QUICK SEARCH:   [advanced] Author: Keyword(s): Year:  Vol:  Page:

This Article Full Text Full Text (PDF) All Versions of this Article: jpet.107.122317v1 jpet.107.122317v2 323/1/248    most recent Submit a response Alert me when this article is cited Alert me when eLetters are posted Alert me if a correction is posted Citation Map Services Similar articles in this journal Similar articles in PubMed Alert me to new issues of the journal Download to citation manager Citing Articles Citing Articles via Google Scholar Google Scholar Articles by Shi, J. Articles by Muma, N. A. Search for Related Content PubMed PubMed Citation Articles by Shi, J. Articles by Muma, N. A. Pubmed/NCBI databases Compound via MeSH Substance via MeSH Hazardous Substances DB FLUOXETINE

NEUROPHARMACOLOGY

Agonist Induced-Phosphorylation of G₁₁ Protein Reduces Coupling to 5-HT_2A Receptors

Department of Pharmacology and Experimental Therapeutics, Loyola University Chicago, Stritch School of Medicine, Maywood, Illinois (J.S., K.J.D., G.A.C., F.G., A.J.G., M.L., N.R.S., G.B.); and Department of Pharmacology and Toxicology, School of Pharmacy, Malott Hall, University of Kansas, Lawrence, Kansas (R.K.S., N.A.M.)

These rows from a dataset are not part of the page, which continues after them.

import Mathlib
import HarnessLib
import Literature.Analysis.FluidPDE.SelfSimilar
import Literature.Analysis.FluidPDE.TaoRadialChaining

/-!
# Route `PoloidalWindowDoor`, crux `PoloidalWindowRigidity` (K2, stmt-NavierStokesRegularity-19708) — whole-class tool:
# SCALING BOOKKEEPING for the large-scale energy bootstrap (parabolic zooms of the ball energy, transport of a
# bound at time `−1` to all times, the small-radius regime, monotonicity of the levels in the exponent)

Cell ns-regularity-ideate, seat ns-poloidal-K2-p3 gen 3 (stub-worker under the K2 lead; file landed
`--supports stmt-NavierStokesRegularity-19708` as a helper).

The LEVELS of the bootstrap are the scale-invariant bounds `∫_{B̄(0,R)} ‖v(t)‖² ≤ K R^α (−t)^{−(α−1)/2}`
(`t < 0`, `R > 0`).  This file contains no fluid mechanics:
* `setIntegral_closedBall_norm_sq_zoom` — under the parabolic zoom `(𝒵_c v)(s,y) = c v(c²s, cy)` (`c > 0`):
  `∫_{B̄_R} ‖𝒵_c v(s)‖² = c⁻¹ ∫_{B̄_{cR}} ‖v(c²s)‖²`;
* `level_of_level_at_neg_one` — TRANSPORT: if a zoom-invariant property `P` of fields implies the bound
  `∫_{B̄_R}‖w(−1)‖² ≤ K R^α` for all `R ≥ 1`, then every `v` with `P v` obeys the level-`α` bound at every `t < 0`
  and every `R ≥ √(−t)` (zoom by `c = √(−t)`);
* `setIntegral_closedBall_norm_sq_le_of_small` — the SMALL-RADIUS regime `R ≤ √(−t)` is free from the Type-I rate:
  `∫_{B̄_R}‖v(t)‖² ≤ C²|B̄₁| R^α (−t)^{−(α−1)/2}` for every `α ≤ 3`;
* `level_mono` — for `R ≥ √(−t)` the level bound is monotone in `α`.

WHAT THIS IS NOT: not a claim about Navier–Stokes regularity — change of variables and power bookkeeping (bears_on
LADDER-NS N0 via crux K2 = stmt-19708; whole-class tool).
-/

noncomputable section

-- the summit and its single sub-problem share the name (CONVENTIONS §1), as in every Theorems file
set_option linter.dupNamespace false

namespace Summit.NavierStokesRegularity.NavierStokesRegularity.Theorems.PoloidalWindowDoorPoloidalWindowRigidityLargeScaleEnergyBootstrapScaling

open MeasureTheory Set Function Filter Topology Metric
open scoped RealInnerProductSpace Pointwise
open Literature.Analysis Literature.Analysis.FluidPDE

/-! ### The ball energy under a parabolic zoom -/

/-- **Zoom of the ball energy**: `∫_{B̄(0,R)} ‖c v(c²s, c x)‖² dx = c⁻¹ ∫_{B̄(0,cR)} ‖v(c²s, y)‖² dy` for `c > 0`,
`R ≥ 0` (substitution `y = cx` in `ℝ³`). [folklore] -/
theorem setIntegral_closedBall_norm_sq_zoom (v : ℝ → EuclideanSpace ℝ (Fin 3) → EuclideanSpace ℝ (Fin 3))
    {c : ℝ} (hc : 0 < c) (s : ℝ) {R : ℝ} (hR : 0 ≤ R) :
    ∫ x in closedBall (0 : EuclideanSpace ℝ (Fin 3)) R, ‖c • v (c ^ 2 * s) (c • x)‖ ^ 2 =
      c⁻¹ * ∫ y in closedBall (0 : EuclideanSpace ℝ (Fin 3)) (c * R), ‖v (c ^ 2 * s) y‖ ^ 2 := by
  have h1 : ∀ x : EuclideanSpace ℝ (Fin 3), ‖c • v (c ^ 2 * s) (c • x)‖ ^ 2 = c ^ 2 * ‖v (c ^ 2 * s) (c • x)‖ ^ 2 := by
    intro x; rw [norm_smul, Real.norm_of_nonneg hc.le, mul_pow]
  simp_rw [h1]
  rw [integral_const_mul]
  have h2 := Measure.setIntegral_comp_smul_of_pos volume (fun y => ‖v (c ^ 2 * s) y‖ ^ 2)
    (closedBall (0 : EuclideanSpace ℝ (Fin 3)) R) hc
  rw [smul_closedBall c (0 : EuclideanSpace ℝ (Fin 3)) hR, smul_zero, Real.norm_of_nonneg hc.le,
    finrank_euclideanSpace_fin, smul_eq_mul] at h2
  rw [h2, ← mul_assoc]
  congr 1
  field_simp

/-! ### Transport of a bound at time `−1` to all times -/

/-- **TRANSPORT.**  Let `P` be a property of fields invariant under the parabolic zooms `v ↦ c v(c²·, c·)`
(`c > 0`), and suppose every `w` with `P w` satisfies `∫_{B̄(0,R)}‖w(−1)‖² ≤ K R^α` for all `R ≥ 1`.  Then every
`v` with `P v` satisfies `∫_{B̄(0,R)}‖v(t)‖² ≤ K R^α (−t)^{−(α−1)/2}` for all `t < 0`, `R ≥ √(−t)`. -/
theorem level_of_level_at_neg_one {P : (ℝ → EuclideanSpace ℝ (Fin 3) → EuclideanSpace ℝ (Fin 3)) → Prop}
    (hP : ∀ v : ℝ → EuclideanSpace ℝ (Fin 3) → EuclideanSpace ℝ (Fin 3), P v → ∀ c : ℝ, 0 < c →
      P (fun s y => c • v (c ^ 2 * s) (c • y)))
    {K α : ℝ} (H1 : ∀ w : ℝ → EuclideanSpace ℝ (Fin 3) → EuclideanSpace ℝ (Fin 3), P w → ∀ R : ℝ, 1 ≤ R →
      ∫ x in closedBall (0 : EuclideanSpace ℝ (Fin 3)) R, ‖w (-1) x‖ ^ 2 ≤ K * R ^ α)
    {v : ℝ → EuclideanSpace ℝ (Fin 3) → EuclideanSpace ℝ (Fin 3)} (hv : P v) {t : ℝ} (ht : t < 0) {R : ℝ}
    (hR : Real.sqrt (-t) ≤ R) :
    ∫ x in closedBall (0 : EuclideanSpace ℝ (Fin 3)) R, ‖v t x‖ ^ 2 ≤ K * R ^ α * (-t) ^ (-((α - 1) / 2)) := by
  have ht0 : 0 < -t := neg_pos.2 ht
  set c : ℝ := Real.sqrt (-t) with hcdef
  have hc : 0 < c := Real.sqrt_pos.2 ht0
  have hc2 : c ^ 2 = -t := Real.sq_sqrt ht0.le
  have hR0 : 0 < R := lt_of_lt_of_le hc hR
  have hRc : 1 ≤ R / c := by rwa [le_div_iff₀ hc, one_mul]
  have hw : P (fun s y => c • v (c ^ 2 * s) (c • y)) := hP v hv c hc
  have h := H1 _ hw (R / c) hRc
  rw [setIntegral_closedBall_norm_sq_zoom v hc (-1) (by positivity), mul_div_cancel₀ _ hc.ne',
    show c ^ 2 * (-1 : ℝ) = t by rw [hc2]; ring] at h
  -- `c⁻¹ I ≤ K (R/c)^α` ⇒ `I ≤ K R^α c^{1−α}`
  have hI : ∫ x in closedBall (0 : EuclideanSpace ℝ (Fin 3)) R, ‖v t x‖ ^ 2 ≤ c * (K * (R / c) ^ α) := by
    have := mul_le_mul_of_nonneg_left h hc.le
    rwa [← mul_assoc, mul_inv_cancel₀ hc.ne', one_mul] at this
  refine hI.trans (le_of_eq ?_)
  rw [Real.div_rpow hR0.le hc.le, hcdef, Real.sqrt_eq_rpow, ← Real.rpow_mul ht0.le]
  have hpos : 0 < (-t) ^ (1 / (2 : ℝ) * α) := Real.rpow_pos_of_pos ht0 _
  have e1 : (-t) ^ (-((α - 1) / 2)) = (-t) ^ (1 / (2 : ℝ)) / (-t) ^ (1 / (2 : ℝ) * α) := by
    rw [← Real.rpow_sub ht0]; congr 1; ring
  rw [e1]
  field_simp

/-! ### The small-radius regime and monotonicity in the exponent -/

/-- **Small radii are free.**  If `‖v(t,x)‖ ≤ C/√(−t)` then for `0 < R ≤ √(−t)` and every `α ≤ 3`:
`∫_{B̄(0,R)} ‖v(t)‖² ≤ C²|B̄(0,1)| · R^α (−t)^{−(α−1)/2}` (`R³/(−t) = R^α·R^{3−α}/(−t) ≤ R^α (−t)^{(1−α)/2}`). -/
theorem setIntegral_closedBall_norm_sq_le_of_small {C : ℝ} {v : ℝ → EuclideanSpace ℝ (Fin 3) → EuclideanSpace ℝ (Fin 3)}
    (hrate : HasTypeITimeDecay C v) {α : ℝ} (hα : α ≤ 3) {t : ℝ} (ht : t < 0) {R : ℝ} (hR0 : 0 < R)
    (hR : R ≤ Real.sqrt (-t)) :
    ∫ x in closedBall (0 : EuclideanSpace ℝ (Fin 3)) R, ‖v t x‖ ^ 2 ≤
      C ^ 2 * volume.real (closedBall (0 : EuclideanSpace ℝ (Fin 3)) 1) * R ^ α * (-t) ^ (-((α - 1) / 2)) := by
  have ht0 : 0 < -t := neg_pos.2 ht
  set V₁ : ℝ := volume.real (closedBall (0 : EuclideanSpace ℝ (Fin 3)) 1) with hV₁
  have hV₁0 : 0 ≤ V₁ := measureReal_nonneg
  have hC0 : 0 ≤ C := by
    have h := hrate t ht 0
    exact (div_nonneg_iff.1 ((norm_nonneg _).trans h)).elim (fun h => h.1)
      (fun h => by have := Real.sqrt_pos.2 ht0; linarith [h.2])
  -- pointwise bound and integration over the ball
  have hbd : ∀ x ∈ closedBall (0 : EuclideanSpace ℝ (Fin 3)) R, ‖‖v t x‖ ^ 2‖ ≤ C ^ 2 / (-t) := by
    intro x _
    rw [Real.norm_eq_abs, abs_of_nonneg (sq_nonneg _)]
    calc ‖v t x‖ ^ 2 ≤ (C / Real.sqrt (-t)) ^ 2 := pow_le_pow_left₀ (norm_nonneg _) (hrate t ht x) 2
      _ = C ^ 2 / (-t) := by rw [div_pow, Real.sq_sqrt ht0.le]
  have hfin : volume (closedBall (0 : EuclideanSpace ℝ (Fin 3)) R) < ⊤ := measure_closedBall_lt_top
  have h1 := norm_setIntegral_le_of_norm_le_const hfin hbd
  rw [Real.norm_eq_abs] at h1
  have h2 := le_of_abs_le h1
  have hvol : volume.real (closedBall (0 : EuclideanSpace ℝ (Fin 3)) R) = R ^ 3 * V₁ := by
    rw [hV₁, measureReal_def, measureReal_def, Measure.addHaar_closedBall' volume (0 : EuclideanSpace ℝ (Fin 3)) hR0.le,
      ENNReal.toReal_mul, ENNReal.toReal_ofReal (by positivity), finrank_euclideanSpace_fin]
  rw [hvol] at h2
  refine h2.trans ?_
  -- `C²/(−t) · R³ V₁ ≤ C² V₁ R^α (−t)^{−(α−1)/2}`
  have hR3 : (R ^ 3 : ℝ) = R ^ α * R ^ (3 - α) := by
    rw [← Real.rpow_add hR0, show α + (3 - α) = ((3 : ℕ) : ℝ) by push_cast; ring, Real.rpow_natCast]
  have hRt : R ^ (3 - α) ≤ (-t) ^ ((3 - α) / 2) := by
    calc R ^ (3 - α) ≤ (Real.sqrt (-t)) ^ (3 - α) := Real.rpow_le_rpow hR0.le hR (by linarith)
      _ = (-t) ^ ((3 - α) / 2) := by rw [Real.sqrt_eq_rpow, ← Real.rpow_mul ht0.le]; ring_nf
  have hexp : (-t) ^ ((3 - α) / 2) / (-t) = (-t) ^ (-((α - 1) / 2)) := by
    rw [show (-((α - 1) / 2)) = (3 - α) / 2 - 1 by ring, Real.rpow_sub ht0, Real.rpow_one]
  calc C ^ 2 / (-t) * (R ^ 3 * V₁) = C ^ 2 * V₁ * R ^ α * (R ^ (3 - α) / (-t)) := by rw [hR3]; ring
    _ ≤ C ^ 2 * V₁ * R ^ α * ((-t) ^ ((3 - α) / 2) / (-t)) := by
        gcongr
    _ = C ^ 2 * V₁ * R ^ α * (-t) ^ (-((α - 1) / 2)) := by rw [hexp]

/-- **Monotonicity of the levels in the exponent** (large radii): for `√(−t) ≤ R`, `K ≥ 0` and `a ≤ b`,
`K R^a (−t)^{−(a−1)/2} ≤ K R^b (−t)^{−(b−1)/2}` (both equal `K R (R²/(−t))^{(·−1)/2}`, and `R²/(−t) ≥ 1`). -/
theorem level_mono {K a b t R : ℝ} (hK : 0 ≤ K) (hab : a ≤ b) (ht : t < 0) (hR : Real.sqrt (-t) ≤ R) :
    K * R ^ a * (-t) ^ (-((a - 1) / 2)) ≤ K * R ^ b * (-t) ^ (-((b - 1) / 2)) := by
  have ht0 : 0 < -t := neg_pos.2 ht
  have hc : 0 < Real.sqrt (-t) := Real.sqrt_pos.2 ht0
  have hR0 : 0 < R := lt_of_lt_of_le hc hR
  have hR2 : -t ≤ R ^ 2 := by
    have := pow_le_pow_left₀ hc.le hR 2
    rwa [Real.sq_sqrt ht0.le] at this
  have hq : 1 ≤ R ^ 2 / (-t) := by rwa [le_div_iff₀ ht0, one_mul]
  -- rewrite both sides as `K R (R²/(−t))^{(·−1)/2}`
  have e : ∀ d : ℝ, R ^ d * (-t) ^ (-((d - 1) / 2)) = R * (R ^ 2 / (-t)) ^ ((d - 1) / 2) := by
    intro d
    rw [Real.div_rpow (pow_nonneg hR0.le 2) ht0.le, show (R ^ 2 : ℝ) = R ^ (2 : ℝ) by norm_cast,
      ← Real.rpow_mul hR0.le, Real.rpow_neg ht0.le, div_eq_mul_inv]
    have : R ^ d = R * R ^ (2 * ((d - 1) / 2)) := by
      rw [show 2 * ((d - 1) / 2) = d - 1 by ring, Real.rpow_sub hR0, Real.rpow_one]; field_simp
    rw [this]; ring
  rw [mul_assoc, mul_assoc, e a, e b]
  refine mul_le_mul_of_nonneg_left (mul_le_mul_of_nonneg_left ?_ hR0.le) hK
  exact Real.rpow_le_rpow_of_exponent_le hq (by linarith)

end Summit.NavierStokesRegularity.NavierStokesRegularity.Theorems.PoloidalWindowDoorPoloidalWindowRigidityLargeScaleEnergyBootstrapScaling

end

We previously demonstrated that 24-h treatment with (–)-1-(2,5-dimethoxy-4-iodophenyl)-2-aminopropane HCl (DOI) causes phosphorylation of G₁₁ protein at serine 154 and that this phosphorylation causes desensitization of serotonin (5-HT) 2A receptor signaling in A1A1v cells (Shi et al., 2007). We now report that treatment of A1A1v cells with DOI for 24 h produces a greater reduction in the B_max of [¹²⁵I](±)-DOI-labeled high-affinity binding sites (46%) than the reduction of [³H]ketanserin binding sites (25%). Although the K_D values are not altered, there is a smaller amount of GTPS [guanosine 5'-3-O-(thio)triphosphate]-sensitive [¹²⁵I](±)-DOI binding in DOI-treated cells. These results suggest that DOI treatment causes down-regulation of 5-HT_2A receptors and reductions in G protein-coupled 5-HT_2A receptors. In contrast, in cells transfected with the phosphorylation state mimic G₁₁S154D, GTPS-sensitive [¹²⁵I](±)-DOI binding was decreased by 48%; however, there was no significant difference in the K_D and B_max values of [¹²⁵I](±)-DOI-labeled receptors. The receptor binding experiments suggest that phosphorylation of G₁₁ on serine 154 reduces coupling of 5-HT_2A receptors, whereas DOI causes down-regulation of 5-HT_2A receptors in addition to the phosphorylation-induced uncoupling of G₁₁ to 5-HT_2A receptors. To determine whether DOI increases phosphorylation of G_q/11 protein in vivo, rats were treated with 1 mg/kg/day DOI or saline for 1 to 7 days. Seven days of DOI treatment significantly decreased phospholipase C activity stimulated by an E_max concentration of 5-HT by 40% and increased phosphorylation of G_q/11 proteins by 51% in the frontal cortex. These data suggest that DOI causes phosphorylation of G_q/11 in vivo and could thereby contribute to the desensitization of 5-HT_2A receptors.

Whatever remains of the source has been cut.